RALEIGH, N.C. (WNCN) – Plans for a stadium and entertainment district in southeast Raleigh could take a step forward this week.
Thursday, Raleigh’s Planning Commission will examine rezoning parcels for mixed use as part of the “Downtown South” district.
However, two groups are raising concerns about the plan’s potential impact on the surrounding neighborhood.
“You shouldn’t add anything that’s not going to enhance and enrich the lives of those that already live there,” said Sade Gilbert. “If it’s not going to enhance and enrich, then it’s going to displace them. So where are they going to go?”
Sade Gilbert lives in southeast Raleigh and is a member of Livable Raleigh, a community organizing and advocacy group.
Gilbert said she was initially excited about the proposal to build a soccer stadium with retail, restaurants and housing south of the city.
“Raleigh is growing. You have people moving here every day. That’s an exciting place to be in Raleigh as is. You add a stadium, even more excitement,” Gilbert said.
However, Liveable Raleigh worries the plan will negatively impact historically-black communities in southeast Raleigh.
Specifically, Gilbert is concerned about access to affordable housing.
Gilbert said she does support the plan, so long as it’s done responsibly and with equitable access to the district.
“We just want a plan that shows you’ve taken into consideration the people who live there and you actually have a plan for how they are going to live while the stadium is being built and after. So, they can indulge and have fun,” she said.
Another group, ONE Wake, also has concerns about Downtown South’s impact on the environment and the surrounding communities.
“Black and brown people have been displaced and not reaped the benefits of the geography they once occupied. We don’t want that history to repeat itself,” said Rev. Jemonde Taylor of St.

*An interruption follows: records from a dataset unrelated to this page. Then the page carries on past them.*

import Summits.ResolutionOfSingularities.ResolutionOfSingularities.Theorems.PrimaryDeepSurfacePresentation
import Literature.AlgebraicGeometry.Resolution.NearPointColengthDropScheme
import Literature.AlgebraicGeometry.Resolution.PointBlowupOrderChart
import HarnessLib

/-!
# Primary deep cut — COLENGTH TRANSPORT (lens-4 g47, node «PrimaryDeepCut», slice S5)

§1 (λ↓)+(ν=) at ring level: along an injective presentation `ψ : chartRing c̄ j → S'` of a local ring `S'` as a
prime-localisation of a chart of the point blow-up of a two-dimensional regular local ring `S`, an `𝔪`-primary
ideal `C ⊆ 𝔪^e`, `C ⊄ 𝔪^(e+1)`, whose "saturated weak transform" `C' ⊆ 𝔪'^e` satisfies
`ψ(c_j)^e·y ∈ ψ(C)S' ⇒ y ∈ C'`, has `λ(S'/C') < λ(S/C)` (Hironaka–Spivakovsky / Cutkosky–Piltant near-point
inequality, Literature `length_quotient_weakTransform_lt_of_near`) and `C' ⊄ 𝔪'^(e+1)`
(Literature `exists_weakTransform_chart_not_mem_pow`); the presentation need not be injective here — only
`IsLocalization.AtPrime` along `ψ` is consumed (`length_quotient_map_le_of_isLocalization`).
§2 `surface_chart_data`: at a point `x'` of the blow-up `π` of a REGULAR point `Z = 𝔪` lying on the strict transform of
the surface `K = (z ∘ castAdd 2)`, a transversal index `j = c + jb`, the prime-localised `z_j`-chart `χ` of `𝒪_{x'}`,
the exceptional parameter `g = σ(z_j)`, the new frame `u' = χ(z_s/z_j)` with `(u', g)` part of a regular system of
parameters and `(u') = K'_{x'}`, and the controlled-transform membership test (g46 `chart_transport` with the chart
EXPORTED).  §3 the surface `R/𝔭`: its parameters generate `𝔪̄` and its embedding dimension is `2`.
-/

set_option linter.dupNamespace false

open CategoryTheory CategoryTheory.Limits AlgebraicGeometry TopologicalSpace IsLocalRing
open MvPolynomial Literature.AlgebraicGeometry.Resolution Scheme.IdealSheafData
open Summit.ResolutionOfSingularities.ResolutionOfSingularities.Theorems
open ForcedTowerClasses DivergentTowerClasses MonomialTowerClasses
open HugDimensionClasses SurfaceShadowClasses SurfaceShadowKernels AbsoluteContactClasses
open Summit.ResolutionOfSingularities.ResolutionOfSingularities.Theses

universe u

namespace Summit.ResolutionOfSingularities.ResolutionOfSingularities.Theorems.HugValuationCut

/-! ## §1 Colength drop and order persistence along a surface-chart presentation -/

section SurfaceColength

variable {S : Type u} [CommRing S] [IsRegularLocalRing S] (hd : (maximalIdeal S).spanFinrank = 2)
  (c : Fin 2 → S) (hc : Ideal.span (Set.range c) = maximalIdeal S) (j : Fin 2)
  {S' : Type u} [CommRing S'] [IsLocalRing S'] (ψ : chartRing c j →+* S')
  (𝔴' : Ideal (chartRing c j)) [𝔴'.IsPrime]

include hd hc in
/-- **(λ↓)+(ν=) COLENGTH DROP AND ORDER PERSISTENCE along a surface-chart presentation.** Let `S` be a regular local
ring of dimension two with regular parameters `c`, `S'` a local ring presented by an injective `ψ : chartRing c j → S'`
as the localisation at a prime `𝔴' ⊇ 𝔪_S` of the `c_j`-chart of the blow-up of the closed point, `C ⊆ 𝔪^e`
(`e ≥ 1`) an ideal of finite colength with `C ⊄ 𝔪^(e+1)`, and `C' ⊆ 𝔪'^e` an ideal of `S'` containing every `y`
with `ψ(c_j)^e·y ∈ ψ(C)S'`. Then `λ_{S'}(S'/C') < λ_S(S/C)` and `C' ⊄ 𝔪'^(e+1)`: the point `𝔴'` is NEAR because
`C' ⊆ 𝔪'^e` pins every weak transform into `𝔪'^e`, so the Hironaka–Spivakovsky inequality applies, and the weak
transform of an element of order exactly `e` keeps order `≤ e`.
[cite: CossartPiltant2008, proof of Prop. 4.4, Prop. 4.2 (11)] [cite: HunekeSwanson2006, Lemma 14.3.4] -/
theorem length_lt_of_surfaceChart (hloc : @IsLocalization.AtPrime _ _ S' _ ψ.toAlgebra 𝔴' ‹_›)
    (h𝔴' : (maximalIdeal S).map (chartBase c j) ≤ 𝔴')
    {C : Ideal S} {e : ℕ} (he : 1 ≤ e) (hCe : C ≤ maximalIdeal S ^ e) (hCe' : ¬ C ≤ maximalIdeal S ^ (e + 1))
    (hfin : IsFiniteLength S (S ⧸ C)) {C' : Ideal S'}
    (hC' : ∀ y, ψ (chartBase c j (c j)) ^ e * y ∈ C.map (ψ.comp (chartBase c j)) → y ∈ C')
    (hC'e : C' ≤ maximalIdeal S' ^ e) :
    Module.length S' (S' ⧸ C') < Module.length S (S ⧸ C) ∧ ¬ C' ≤ maximalIdeal S' ^ (e + 1) := by
  letI := ψ.toAlgebra
  haveI := hloc
  have hψa : (algebraMap (chartRing c j) S' : chartRing c j →+* S') = ψ := rfl
  have hx𝔴 : chartBase c j (c j) ∈ 𝔴' :=
    h𝔴' (Ideal.mem_map_of_mem _ (hc ▸ Ideal.subset_span ⟨j, rfl⟩ : c j ∈ maximalIdeal S))
  -- weak transforms of members of `C` land in `C'`
  have hwt : ∀ {b : chartRing c j}, chartBase c j (c j) ^ e * b ∈ C.map (chartBase c j) → ψ b ∈ C' := by
    intro b hb
    refine hC' _ ?_
    rw [← map_pow, ← map_mul, ← Ideal.map_map]
    exact Ideal.mem_map_of_mem ψ hb
  -- NEARNESS of `𝔴'`: every weak transform `F(e)` lies in `𝔪'^e`
  have hnear : ∀ F : MvPolynomial (Fin 2) S, F.IsHomogeneous e → MvPolynomial.eval c F ∈ C →
      (algebraMap (chartRing c j) (Localization.AtPrime 𝔴') : chartRing c j →+* Localization.AtPrime 𝔴')
        (MvPolynomial.eval₂Hom (chartBase c j) (fun i => chartGen c j i) F) ∈
        maximalIdeal (Localization.AtPrime 𝔴') ^ e := by
    intro F hF hFC
    by_contra hnot
    have h1 := algebraMap_not_mem_maximalIdeal_pow_of_isLocalization 𝔴' (S := S') hnot
    rw [hψa] at h1
    refine h1 (hC'e (hwt ?_))
    rw [← reesChartBase_eval_eq_pow_mul_eval₂ c j hF]
    exact Ideal.mem_map_of_mem _ hFC
  refine ⟨?_, ?_⟩
  · -- (λ↓)
    have hlt := length_quotient_weakTransform_lt_of_near hd c hc j he hCe hCe' hfin 𝔴' h𝔴' hnear
    have hle := @length_quotient_map_le_of_isLocalization (chartRing c j) S' _ _ ψ.toAlgebra 𝔴' _ hloc
      ((C.map (chartBase c j)).colon {chartBase c j (c j) ^ e})
    rw [hψa] at hle
    have hJC : ((C.map (chartBase c j)).colon {chartBase c j (c j) ^ e}).map ψ ≤ C' := by
      rw [Ideal.map_le_iff_le_comap]
      intro b hb
      rw [Ideal.mem_comap]
      refine hwt ?_
      have h2 := Submodule.mem_colon_singleton.mp hb
      have h3 : chartBase c j (c j) ^ e * b = b • chartBase c j (c j) ^ e := mul_comm (chartBase c j (c j) ^ e) b
      rw [h3]
      exact h2
    exact ((Module.length_le_of_surjective (Submodule.factor hJC) (Submodule.factor_surjective hJC)).trans
      hle).trans_lt hlt
  · -- (ν=)
    intro hC'e1
    obtain ⟨f, hfC, hfe1⟩ := Set.not_subset.mp hCe'
    obtain ⟨f', hff', hf'⟩ := exists_weakTransform_chart_not_mem_pow hd c hc j (hCe hfC) hfe1 𝔴' hx𝔴
    have h1 := algebraMap_not_mem_maximalIdeal_pow_of_isLocalization 𝔴' (S := S') hf'
    rw [hψa] at h1
    refine h1 (hC'e1 (hwt ?_))
    rw [← hff']
    exact Ideal.mem_map_of_mem _ hfC

end SurfaceColength

/-! ## §2 Surface chart data at a point of the blow-up of a regular point -/

/-- An index of `Fin (m + n)` outside the range of `Fin.castAdd n` is of the form `Fin.natAdd m i`. -/
theorem exists_natAdd_eq_of_not_mem_range {m n : ℕ} (j : Fin (m + n))
    (hj : j ∉ Set.range (Fin.castAdd n : Fin m → Fin (m + n))) : ∃ i : Fin n, Fin.natAdd m i = j := by
  induction j using Fin.addCases with
  | left i => exact absurd ⟨i, rfl⟩ hj
  | right i => exact ⟨i, rfl⟩

section PointStep

variable {X X' : Scheme.{0}} [IsLocallyNoetherian X'] (π : X' ⟶ X) (Z K D : X.IdealSheafData)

Ambrose Episcopal Church.
Taylor said his church, and the historic Rochester Heights district, are prone to flooding.
An issue he fears will worse if steps aren’t taken.
He says his church is about three-quarters of a mile downstream along Walnut Creek from the Downtown South proposed site.
The creek runs right through the planned district.
“If the development goes through with unmitigated flood water, I am convinced that Saint Ambrose will flood because our church is in a floodplain,” he said.
Despite his concerns, Taylor said he believes the project could have “tremendous benefits” for the community.
Kane Realty did not respond to CBS 17’s request for an interview.
On Oct. 5 during a virtual town hall for property-owners within 1,000 feet of the project site, an associate director at Kane, Josie Reeves, addressed the flooding concerns.
“We are humbly accepting the challenge and we are seeking help and have already employed the help of environmental agencies,” said Reeves.
On the Downtown South website, Kane says “affordable and workforce housing are an integral part of the Downtown South plan. While the development project does not displace any residents today, delivering housing options in the project area is key to a live-work-play environment. The developers are already in discussions with various housing developers to consider different options and price points.”
Thursday, the Planning Commission’s will examine rezoning requests to determine if they are in the public interest.
The commission will make a recommendation to the City Council, who will then hold a public hearing.
Plans for the $2 billion sports and entertainment district were unveiled in June 2019.
The project would sit at the intersection of South Saunders Street and Interstate-40, and include a 20,000-seat open-air stadium with street-level retail, office space, and housing.
Developers said the project could bring $3.8 billion in economic activity over the next 15 years, and 5,900 jobs.
The district would be privately funded but needs $13 million per year from Wake County’s hotel/motel taxes.
If approved construction would begin in phases with the first to begin in late 2021.
The goal is to have phase one complete by the end of 2023.